Press/Journalists

Supreme Court Justice Stephen Breyer to Discuss “The Authority of the Court and the Peril of Politics”
Press Release · Monday, November 29, 2021

Washington, DC

On Thursday, December 9, at 7 p.m. ET, the National Archives in partnership with the Concord Museum will present Supreme Court Justice Stephen Breyer discussing his recently published book, The Authority of the Court and the Peril of Politics. Following the conversation with Justice Breyer, a panel of experts will respond and debate the central argument in his new text and other challenges facing the nation and the Court. 

Register to attend (virtually). Watch the free program livestreamed on the National Archives YouTube channel.

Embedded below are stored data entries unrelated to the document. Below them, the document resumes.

import Summits.RiemannHypothesis.RiemannHypothesis.Theorems.WeilLegendreBlocks136Base
import Summits.RiemannHypothesis.RiemannHypothesis.Theorems.WeilLegendreBlocks136DataDn14
import Literature.NumberTheory.LFunctions.WeilBlockRowsPZ
import HarnessLib

/-!
# Odd Legendre blocks at `nb = 136`: the factored inverse agrees with `D`, rows 44–47

`WeilCert.checkDnRow` for the block base `weilBlocks136Base` with `weilBlocks136Dn/weilBlocks136Ls`, by `decide +kernel`. Pure proof file.
-/

noncomputable section

set_option linter.dupNamespace false

namespace Summit.RiemannHypothesis.RiemannHypothesis.Theorems.EvenWinsBeyondArch

open Literature.NumberTheory.LFunctions

set_option maxHeartbeats 0 in
/-- Row 44 of `Dn/Ls` is row 44 of `D` (odd blocks, `nb = 136`). [folklore] -/
theorem checkDnRow1_44_weilBlocks136 : weilBlocks136Base.checkDnRow weilBlocks136Dn weilBlocks136Ls 1 44 = true := by
  decide +kernel

set_option maxHeartbeats 0 in
/-- Row 45 of `Dn/Ls` is row 45 of `D` (odd blocks, `nb = 136`). [folklore] -/
theorem checkDnRow1_45_weilBlocks136 : weilBlocks136Base.checkDnRow weilBlocks136Dn weilBlocks136Ls 1 45 = true := by
  decide +kernel

set_option maxHeartbeats 0 in
/-- Row 46 of `Dn/Ls` is row 46 of `D` (odd blocks, `nb = 136`). [folklore] -/
theorem checkDnRow1_46_weilBlocks136 : weilBlocks136Base.checkDnRow weilBlocks136Dn weilBlocks136Ls 1 46 = true := by
  decide +kernel

set_option maxHeartbeats 0 in
/-- Row 47 of `Dn/Ls` is row 47 of `D` (odd blocks, `nb = 136`). [folklore] -/
theorem checkDnRow1_47_weilBlocks136 : weilBlocks136Base.checkDnRow weilBlocks136Dn weilBlocks136Ls 1 47 = true := by
  decide +kernel


end Summit.RiemannHypothesis.RiemannHypothesis.Theorems.EvenWinsBeyondArch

BOOK TALK & PANEL DISCUSSION: The Supreme Court and the Peril of Politics
Thursday, December 9 at 7 p.m., ET

In his new book, The Authority of the Court and the Peril of Politics, Supreme Court Justice Stephen Breyer draws upon his 27 years on the Court, to suggest that the judiciary’s hard-won authority could be marred by current attempts to reform. If public trust in the Supreme Court is now in decline, he argues, one part of the solution is to promote better understandings of how the judiciary actually works: how judges adhere to their oaths and how they try to avoid considerations of politics and popularity. This virtual forum will feature a prerecorded one-on-one conversation with Justice Breyer about his new book followed by a live conversation (with Q&A from the virtual audience) moderated by Tom Putnam, Edward W. Kane Executive Director of the Concord Museum, with four experts including: 

  • Nancy Gertner, Harvard Law School instructor, former federal judge, and member of the Presidential Commission on the Supreme Court;
  • Jamal Greene, Columbia Law School professor;
  • Dahlia Lithwick, senior editor, Slate, and contributing editor, Newsweek;
  • Kimberly Atkins Stohr, senior opinion writer and columnist, Boston Globe.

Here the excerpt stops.